### Exercise
Please copy exactly the lines that run from the start of the entries to the line containing "and for Bennett–Skinner's", inclusive.

+++ Given records +++

import Summits.ABC.ABC.Theses.AntisymmetricTwoTorsion
import Summits.ABC.ABC.Theses.GaussianTwoDivision
import Literature.NumberTheory.EllipticCurves.IntegralModelMinimalScalingProofs
import Literature.NumberTheory.EllipticCurves.SzpiroFreyProofs
import Literature.NumberTheory.DiophantineGeometry.MinimalDiscriminantFactorizationProofs
import Literature.NumberTheory.DiophantineGeometry.ConductorFactorizationProofs
import HarnessLib

/-!
# The two-torsion dictionary: Tate's algorithm away from `2` for `y² = x (x² + a x + b)`

Route-directed Theorems file of summit `ABC`, closing the SHARED support item stmt-ABC-23398
`TwoTorsionDictionary` of the routes `AntisymmetricTwoTorsion` and `GaussianTwoDivision`
(abc-idea-1 g2; critic idea-crit-6, 2026-08-27: "REUSABLE — worth landing on its own merits").

**Statement.** For coprime integers `a, b` with `b (a² − 4b) ≠ 0` and every elliptic
`W = ⟨0, a, 0, b, 0⟩ / ℚ` (the curve `y² = x (x² + a x + b)` with the rational two-torsion point
`(0, 0)`):

* `|Δ_min (W)| ≤ |16 b² (a² − 4b)|` — the right-hand side is `|Δ|` of the integral equation
  `⟨0, a, 0, b, 0⟩ / ℤ` (`Δ_eq`), and the minimal discriminant divides the discriminant of any
  integral equation (Silverman, AEC VII.1, Remark 1.1; in the tree
  `Literature.NumberTheory.EllipticCurves.exists_ordMinimalDiscriminant_add_eq_padicValInt`);
* `rad (b (a² − 4b)) ∣ 2 · N_W` — at an ODD prime `p ∣ b (a² − 4b)` one has `p ∤ c₄ = 16 (a² − 3b)`
  (`gcd (a, b) = 1`: if `p ∣ b` then `a² − 3b ≡ a² ≢ 0`; if `p ∣ a² − 4b` then `a² − 3b ≡ b ≢ 0`), so
  the integral equation is minimal at `p` with multiplicative (nodal) reduction, `f_p = 1`, `p ∣ N_W`
  (Tate's algorithm / Silverman AEC VII.5.1(b), ATAEC IV.10.2(b); Bombieri–Gubler 12.5.9(b); in the
  tree `WeierstrassCurve.conductorExponent_eq_one_of_dvd_Δ_of_not_dvd_c₄`); the prime `2` is absorbed
  by the factor `2`.

This is the same local bookkeeping as for the Frey curve `y² = x (x − A) (x + B)` (the split case
`x² + a x + b = (x − A) (x + B)`, Bombieri–Gubler Ex. 12.5.10, tree
`Literature.NumberTheory.EllipticCurves.conductorNorm_freyCurve_dvd_holds`) and for Bennett–Skinner's
`(n, n, 2)` Frey curves `⟨0, 2cC, 0, BCbⁿ, 0⟩` (Bennett–Skinner 2004, Lemma 2.1).

HONESTY. A library lemma on a thin two-torsion class; it moves no rung of LADDER-ABC (A0 / A-PS /
A1′ unchanged); abc is not proved by any of this; A-PS (polynomial Szpiro) is NOT abc.

## References

* J. H. Silverman, *The Arithmetic of Elliptic Curves*, GTM 106, 2nd ed. 2009, VII.1 Remark 1.1,
  VII.5 Prop. 5.1(b), VIII.8. [SilvermanAEC2009]
* E. Bombieri, W. Gubler, *Heights in Diophantine Geometry*, CUP 2006, 12.5.9–12.5.10.
  [BombieriGubler2006]
* M. A. Bennett, C. M. Skinner, *Ternary Diophantine equations via Galois representations and
  modular forms*, Canad. J. Math. 56 (2004), Lemma 2.1. [BennettSkinner2004]
-/

-- `Summit.<Summit>.<Problem>` is the mandated summit-side namespace (CONVENTIONS §2); for the
-- single-conjunct summit `ABC` the two coincide, so the duplicate `ABC.ABC` is deliberate.
set_option linter.dupNamespace false

namespace Summit.ABC.ABC.Theorems

open IsDedekindDomain WeierstrassCurve Rat.HeightOneSpectrum UniqueFactorizationMonoid
open Literature.NumberTheory.EllipticCurves Literature.NumberTheory.DiophantineGeometry

namespace TwoTorsionDictionary

/-! ### The integral equation `⟨0, a, 0, b, 0⟩ / ℤ` -/

/-- `c₄ = 16 (a² − 3b)` for the integral equation `y² = x³ + a x² + b x`. [folklore] -/
theorem c₄_eq (a b : ℤ) : (⟨0, a, 0, b, 0⟩ : WeierstrassCurve ℤ).c₄ = 16 * (a ^ 2 - 3 * b) := by
  simp only [WeierstrassCurve.c₄, WeierstrassCurve.b₂, WeierstrassCurve.b₄]
  ring

/-- `Δ = 16 b² (a² − 4b)` for the integral equation `y² = x³ + a x² + b x`. [folklore] -/
theorem Δ_eq (a b : ℤ) :
    (⟨0, a, 0, b, 0⟩ : WeierstrassCurve ℤ).Δ = 16 * b ^ 2 * (a ^ 2 - 4 * b) := by
  simp only [WeierstrassCurve.Δ, WeierstrassCurve.b₂, WeierstrassCurve.b₄, WeierstrassCurve.b₆,
    WeierstrassCurve.b₈]
  ring

/-- `⟨0, a, 0, b, 0⟩ / ℤ` base-changed to `ℚ` is `⟨0, a, 0, b, 0⟩ / ℚ`. [folklore] -/
theorem baseChange_eq (a b : ℤ) :
    (⟨0, a, 0, b, 0⟩ : WeierstrassCurve ℤ).baseChange ℚ = ⟨0, (a : ℚ), 0, (b : ℚ), 0⟩ := by
  ext <;> simp [WeierstrassCurve.baseChange, WeierstrassCurve.map]

/-! ### `|Δ_min| ∣ |Δ (W₀)|` for an integral equation -/

/-- **Silverman, AEC VII.1 Remark 1.1 / VIII.8**: the minimal discriminant of an elliptic curve
over `ℚ` divides (in `ℕ`, through absolute values) the discriminant of ANY of its integral
Weierstrass equations `W₀ / ℤ`: prime by prime `ord_p (Δ_min) ≤ ord_p (Δ (W₀))`
(`exists_ordMinimalDiscriminant_add_eq_padicValInt`) and `|Δ_min| = ∏ p ^ ord_p (Δ_min)`
(`factorization_minimalDiscriminantNorm_holds`). [cite: SilvermanAEC2009, VII.1 Remark 1.1] -/
theorem minimalDiscriminantNorm_dvd_natAbs_Δ (W₀ : WeierstrassCurve ℤ)
    [(W₀.baseChange ℚ).IsElliptic] :
    (W₀.baseChange ℚ).minimalDiscriminantNorm ℤ ∣ W₀.Δ.natAbs := by
  have hΔ0 : W₀.Δ ≠ 0 := Δ_ne_zero_of_isElliptic_baseChange_int W₀
  have hD0 : (W₀.baseChange ℚ).minimalDiscriminantNorm ℤ ≠ 0 :=
    (minimalDiscriminantNorm_pos_holds _).ne'
  rw [← Nat.factorization_le_iff_dvd hD0 (Int.natAbs_ne_zero.mpr hΔ0)]
  intro p
  by_cases hp : p.Prime
  · obtain ⟨v, hv⟩ := exists_place ⟨p, hp⟩
    have hfac := factorization_minimalDiscriminantNorm_holds (W₀.baseChange ℚ) v
    obtain ⟨k, hk, -, -⟩ := exists_ordMinimalDiscriminant_add_eq_padicValInt v W₀
    haveI : Fact (natGenerator v).Prime := ⟨prime_natGenerator v⟩
    have hval : padicValInt (natGenerator v) W₀.Δ = W₀.Δ.natAbs.factorization (natGenerator v) := by
      rw [padicValInt, Nat.factorization_def _ (prime_natGenerator v)]
    simp only at hv
    rw [← hv, hfac, ← hval]
    omega
  · simp [Nat.factorization_eq_zero_of_not_prime _ hp]

/-! ### Odd primes of `b (a² − 4b)` are multiplicative -/

/-- For coprime `a, b` and a prime `p ∣ b (a² − 4b)`: `p ∤ a² − 3b` (if `p ∣ b` then
`a² − 3b ≡ a²` and `p ∤ a`; if `p ∣ a² − 4b` then `a² − 3b ≡ b`, and `p ∣ b` would again force
`p ∣ a`). [folklore] -/
theorem not_dvd_sq_sub_three_mul {a b : ℤ} (hab : IsCoprime a b) {p : ℕ} (hp : p.Prime)
    (h : (p : ℤ) ∣ b * (a ^ 2 - 4 * b)) : ¬ (p : ℤ) ∣ a ^ 2 - 3 * b := by
  intro hc
  have hpint : Prime (p : ℤ) := Nat.prime_iff_prime_int.mp hp
  -- in both cases `p ∣ b`
  have hpb : (p : ℤ) ∣ b := by
    rcases hpint.dvd_or_dvd h with hb | hd
    · exact hb
    · have h1 : (p : ℤ) ∣ (a ^ 2 - 3 * b) - (a ^ 2 - 4 * b) := dvd_sub hc hd
      have h2 : (a ^ 2 - 3 * b) - (a ^ 2 - 4 * b) = b := by ring
      rwa [h2] at h1
  -- hence `p ∣ a² = (a² − 3b) + 3b`, `p ∣ a`
  have hpa2 : (p : ℤ) ∣ a ^ 2 := by
    have h1 : (p : ℤ) ∣ (a ^ 2 - 3 * b) + 3 * b := dvd_add hc (dvd_mul_of_dvd_right hpb 3)
    have h2 : (a ^ 2 - 3 * b) + 3 * b = a ^ 2 := by ring
    rwa [h2] at h1
  have hpa : (p : ℤ) ∣ a := hpint.dvd_of_dvd_pow hpa2
  exact hpint.not_unit (hab.isUnit_of_dvd' hpa hpb)

/-- For coprime `a, b` and an ODD prime `p ∣ b (a² − 4b)`: `p ∤ c₄ (⟨0, a, 0, b, 0⟩) = 16 (a² − 3b)`.
[folklore] -/
theorem not_dvd_c₄ {a b : ℤ} (hab : IsCoprime a b) {p : ℕ} (hp : p.Prime) (hp2 : p ≠ 2)
    (h : (p : ℤ) ∣ b * (a ^ 2 - 4 * b)) :
    ¬ (p : ℤ) ∣ (⟨0, a, 0, b, 0⟩ : WeierstrassCurve ℤ).c₄ := by
  rw [c₄_eq]
  intro hc
  rcases (Nat.prime_iff_prime_int.mp hp).dvd_or_dvd hc with h16 | h3
  · exact hp2 (eq_two_of_dvd_sixteen hp h16)
  · exact not_dvd_sq_sub_three_mul hab hp h h3

/-- **Tate's algorithm away from `2`** (Silverman AEC VII.5.1(b), ATAEC IV.10.2(b);
Bombieri–Gubler 12.5.9(b)): for coprime `a, b` with `W₀ = ⟨0, a, 0, b, 0⟩ / ℤ` elliptic over `ℚ`
and an odd prime `p ∣ b (a² − 4b)`, the equation is minimal at `p` with multiplicative reduction,
so `f_p = 1` and `p ∣ N`. [cite: SilvermanAEC2009, VII.5 Prop. 5.1(b)] -/
theorem dvd_conductorNorm_of_odd_prime {a b : ℤ} (hab : IsCoprime a b)
    [((⟨0, a, 0, b, 0⟩ : WeierstrassCurve ℤ).baseChange ℚ).IsElliptic] {p : ℕ} (hp : p.Prime)
    (hp2 : p ≠ 2) (h : (p : ℤ) ∣ b * (a ^ 2 - 4 * b)) :
    p ∣ ((⟨0, a, 0, b, 0⟩ : WeierstrassCurve ℤ).baseChange ℚ).conductorNorm ℤ := by
  set W₀ : WeierstrassCurve ℤ := ⟨0, a, 0, b, 0⟩ with hW₀
  obtain ⟨v, hv⟩ := exists_place ⟨p, hp⟩
  simp only at hv
  have hc₄ : ¬ (natGenerator v : ℤ) ∣ W₀.c₄ := by
    rw [hv]; exact not_dvd_c₄ hab hp hp2 h
  have hΔ : (natGenerator v : ℤ) ∣ W₀.Δ := by
    rw [hv, hW₀, Δ_eq]
    rcases (Nat.prime_iff_prime_int.mp hp).dvd_or_dvd h with hb | hd
    · exact dvd_mul_of_dvd_left (dvd_mul_of_dvd_right (dvd_pow hb two_ne_zero) _) _
    · exact dvd_mul_of_dvd_right hd _
  have hmin : (W₀.baseChange ℚ).IsMinimalAt v := isMinimalAt_baseChange_int_of_not_dvd_c₄ hc₄
  have hf : (W₀.baseChange ℚ).conductorExponent v = 1 :=
    conductorExponent_eq_one_of_dvd_Δ_of_not_dvd_c₄ hmin hΔ hc₄
  have hfac := factorization_conductorNorm_holds (W₀.baseChange ℚ) v
  rw [hv, hf] at hfac
  have hN : (W₀.baseChange ℚ).conductorNorm ℤ ≠ 0 := (conductorNorm_pos_holds (W₀.baseChange ℚ)).ne'
  exact (hp.dvd_iff_one_le_factorization hN).mpr hfac.ge

/-- A radical divides `M ≠ 0` as soon as every prime of `n ≠ 0` divides `M` (`rad n` is the
product of the distinct primes of `n`). [folklore] -/
theorem radical_dvd_of_forall_prime_dvd {n M : ℕ} (hn : n ≠ 0) (hM : M ≠ 0)
    (h : ∀ p : ℕ, p.Prime → p ∣ n → p ∣ M) : radical n ∣ M := by
  rw [← Nat.factorization_le_iff_dvd radical_ne_zero hM]
  intro p
  by_cases hp : p.Prime
  · rw [factorization_radical_apply hn hp]
    split_ifs with hpn
    · exact (hp.dvd_iff_one_le_factorization hM).mp (h p hp hpn)
    · exact Nat.zero_le _
  · simp [Nat.factorization_eq_zero_of_not_prime _ hp]

/-- **The dictionary, conductor half**: for coprime `a, b` with `b (a² − 4b) ≠ 0` and
`⟨0, a, 0, b, 0⟩` elliptic over `ℚ`, `rad (b (a² − 4b)) ∣ 2 · N` (odd primes by
`dvd_conductorNorm_of_odd_prime`, the prime `2` by the factor `2`).
[cite: SilvermanAEC2009, VII.5 Prop. 5.1(b)] -/
theorem radical_natAbs_dvd_two_mul_conductorNorm {a b : ℤ} (hab : IsCoprime a b) (hb : b ≠ 0)
    (hd : a ^ 2 - 4 * b ≠ 0) [((⟨0, a, 0, b, 0⟩ : WeierstrassCurve ℤ).baseChange ℚ).IsElliptic] :
    (radical (b * (a ^ 2 - 4 * b))).natAbs ∣
      2 * ((⟨0, a, 0, b, 0⟩ : WeierstrassCurve ℤ).baseChange ℚ).conductorNorm ℤ := by
  set m : ℤ := b * (a ^ 2 - 4 * b) with hm
  have hm0 : m.natAbs ≠ 0 := Int.natAbs_ne_zero.mpr (mul_ne_zero hb hd)
  have hrad : (radical m).natAbs = radical m.natAbs := by
    rw [← Int.radical_natAbs_eq_radical, Int.natAbs_natCast]
  rw [hrad]
  have hN : ((⟨0, a, 0, b, 0⟩ : WeierstrassCurve ℤ).baseChange ℚ).conductorNorm ℤ ≠ 0 :=
    (conductorNorm_pos_holds _).ne'
  refine radical_dvd_of_forall_prime_dvd hm0 (mul_ne_zero two_ne_zero hN) fun p hp hpm ↦ ?_
  by_cases hp2 : p = 2
  · subst hp2; exact dvd_mul_right 2 _
  · exact dvd_mul_of_dvd_right
      (dvd_conductorNorm_of_odd_prime hab hp hp2 (Int.natCast_dvd.mpr hpm)) 2

/-- **The dictionary, discriminant half**: `|Δ_min (W)| ≤ |16 b² (a² − 4b)|` as real numbers for
`W = ⟨0, a, 0, b, 0⟩ ⊗ ℚ` elliptic. [cite: SilvermanAEC2009, VII.1 Remark 1.1] -/
theorem cast_minimalDiscriminantNorm_le (a b : ℤ)
    [((⟨0, a, 0, b, 0⟩ : WeierstrassCurve ℤ).baseChange ℚ).IsElliptic] :
    ((((⟨0, a, 0, b, 0⟩ : WeierstrassCurve ℤ).baseChange ℚ).minimalDiscriminantNorm ℤ : ℕ) : ℝ) ≤
      |(16 : ℝ) * (b : ℝ) ^ 2 * ((a : ℝ) ^ 2 - 4 * (b : ℝ))| := by
  set W₀ : WeierstrassCurve ℤ := ⟨0, a, 0, b, 0⟩ with hW₀
  have hΔ0 : W₀.Δ ≠ 0 := Δ_ne_zero_of_isElliptic_baseChange_int W₀
  have h1 : (W₀.baseChange ℚ).minimalDiscriminantNorm ℤ ≤ W₀.Δ.natAbs :=
    Nat.le_of_dvd (Int.natAbs_pos.mpr hΔ0) (minimalDiscriminantNorm_dvd_natAbs_Δ W₀)
  have h2 : ((W₀.Δ.natAbs : ℕ) : ℝ) = |(16 : ℝ) * (b : ℝ) ^ 2 * ((a : ℝ) ^ 2 - 4 * (b : ℝ))| := by
    rw [Nat.cast_natAbs, hW₀, Δ_eq]
    push_cast
    rfl
  rw [← h2]
  exact_mod_cast h1

/-- **The two-torsion dictionary** (unfolded form shared by both route decls): for coprime `a, b`
with `b ≠ 0`, `a² − 4b ≠ 0` and every elliptic `W = ⟨0, a, 0, b, 0⟩ / ℚ`,
`|Δ_min (W)| ≤ |16 b² (a² − 4b)|` and `rad (b (a² − 4b)) ∣ 2 · N_W`.
[cite: SilvermanAEC2009, VII.1 Remark 1.1 and VII.5 Prop. 5.1(b)] -/
theorem twoTorsionDictionary (a b : ℤ) (hab : IsCoprime a b) (hb : b ≠ 0) (hd : a ^ 2 - 4 * b ≠ 0)
    (W : WeierstrassCurve ℚ) [W.IsElliptic] (hW : W = ⟨0, (a : ℚ), 0, (b : ℚ), 0⟩) :
    (W.minimalDiscriminantNorm ℤ : ℝ) ≤ |(16 : ℝ) * (b : ℝ) ^ 2 * ((a : ℝ) ^ 2 - 4 * (b : ℝ))| ∧
      (radical (b * (a ^ 2 - 4 * b))).natAbs ∣ 2 * W.conductorNorm ℤ := by
  have hW' : W = (⟨0, a, 0, b, 0⟩ : WeierstrassCurve ℤ).baseChange ℚ := hW.trans (baseChange_eq a b).symm
  subst hW'
  exact ⟨cast_minimalDiscriminantNorm_le a b, radical_natAbs_dvd_two_mul_conductorNorm hab hb hd⟩

end TwoTorsionDictionary

/-- **Closes stmt-ABC-23398 for route `AntisymmetricTwoTorsion`**: the two-torsion dictionary
`Summit.ABC.ABC.Theses.AntisymmetricTwoTorsion.TwoTorsionDictionary` (Tate's algorithm away from
`2` for `y² = x (x² + a x + b)`, `gcd (a, b) = 1`). Library lemma; NOT abc, moves no rung.
[cite: SilvermanAEC2009, VII.1 Remark 1.1 and VII.5 Prop. 5.1(b)] -/
theorem twoTorsionDictionary_proof :
    Summit.ABC.ABC.Theses.AntisymmetricTwoTorsion.TwoTorsionDictionary := by
  unfold Summit.ABC.ABC.Theses.AntisymmetricTwoTorsion.TwoTorsionDictionary
  intro a b hab hb hd W _ hW
  exact TwoTorsionDictionary.twoTorsionDictionary a b hab hb hd W hW

/-- **Closes stmt-ABC-23398 for route `GaussianTwoDivision`** (the same shared item, identical
signature): `Summit.ABC.ABC.Theses.GaussianTwoDivision.TwoTorsionDictionary`. Library lemma; NOT
abc, moves no rung. [cite: SilvermanAEC2009, VII.1 Remark 1.1 and VII.5 Prop. 5.1(b)] -/
theorem gaussianTwoDivision_twoTorsionDictionary_proof :
    Summit.ABC.ABC.Theses.GaussianTwoDivision.TwoTorsionDictionary := by
  unfold Summit.ABC.ABC.Theses.GaussianTwoDivision.TwoTorsionDictionary
  intro a b hab hb hd W _ hW
  exact TwoTorsionDictionary.twoTorsionDictionary a b hab hb hd W hW

end Summit.ABC.ABC.Theorems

+++

### Problem solution
import Summits.ABC.ABC.Theses.AntisymmetricTwoTorsion
import Summits.ABC.ABC.Theses.GaussianTwoDivision
import Literature.NumberTheory.EllipticCurves.IntegralModelMinimalScalingProofs
import Literature.NumberTheory.EllipticCurves.SzpiroFreyProofs
import Literature.NumberTheory.DiophantineGeometry.MinimalDiscriminantFactorizationProofs
import Literature.NumberTheory.DiophantineGeometry.ConductorFactorizationProofs
import HarnessLib

/-!
# The two-torsion dictionary: Tate's algorithm away from `2` for `y² = x (x² + a x + b)`

Route-directed Theorems file of summit `ABC`, closing the SHARED support item stmt-ABC-23398
`TwoTorsionDictionary` of the routes `AntisymmetricTwoTorsion` and `GaussianTwoDivision`
(abc-idea-1 g2; critic idea-crit-6, 2026-08-27: "REUSABLE — worth landing on its own merits").

**Statement.** For coprime integers `a, b` with `b (a² − 4b) ≠ 0` and every elliptic
`W = ⟨0, a, 0, b, 0⟩ / ℚ` (the curve `y² = x (x² + a x + b)` with the rational two-torsion point
`(0, 0)`):

* `|Δ_min (W)| ≤ |16 b² (a² − 4b)|` — the right-hand side is `|Δ|` of the integral equation
  `⟨0, a, 0, b, 0⟩ / ℤ` (`Δ_eq`), and the minimal discriminant divides the discriminant of any
  integral equation (Silverman, AEC VII.1, Remark 1.1; in the tree
  `Literature.NumberTheory.EllipticCurves.exists_ordMinimalDiscriminant_add_eq_padicValInt`);
* `rad (b (a² − 4b)) ∣ 2 · N_W` — at an ODD prime `p ∣ b (a² − 4b)` one has `p ∤ c₄ = 16 (a² − 3b)`
  (`gcd (a, b) = 1`: if `p ∣ b` then `a² − 3b ≡ a² ≢ 0`; if `p ∣ a² − 4b` then `a² − 3b ≡ b ≢ 0`), so
  the integral equation is minimal at `p` with multiplicative (nodal) reduction, `f_p = 1`, `p ∣ N_W`
  (Tate's algorithm / Silverman AEC VII.5.1(b), ATAEC IV.10.2(b); Bombieri–Gubler 12.5.9(b); in the
  tree `WeierstrassCurve.conductorExponent_eq_one_of_dvd_Δ_of_not_dvd_c₄`); the prime `2` is absorbed
  by the factor `2`.

This is the same local bookkeeping as for the Frey curve `y² = x (x − A) (x + B)` (the split case
`x² + a x + b = (x − A) (x + B)`, Bombieri–Gubler Ex. 12.5.10, tree
`Literature.NumberTheory.EllipticCurves.conductorNorm_freyCurve_dvd_holds`) and for Bennett–Skinner's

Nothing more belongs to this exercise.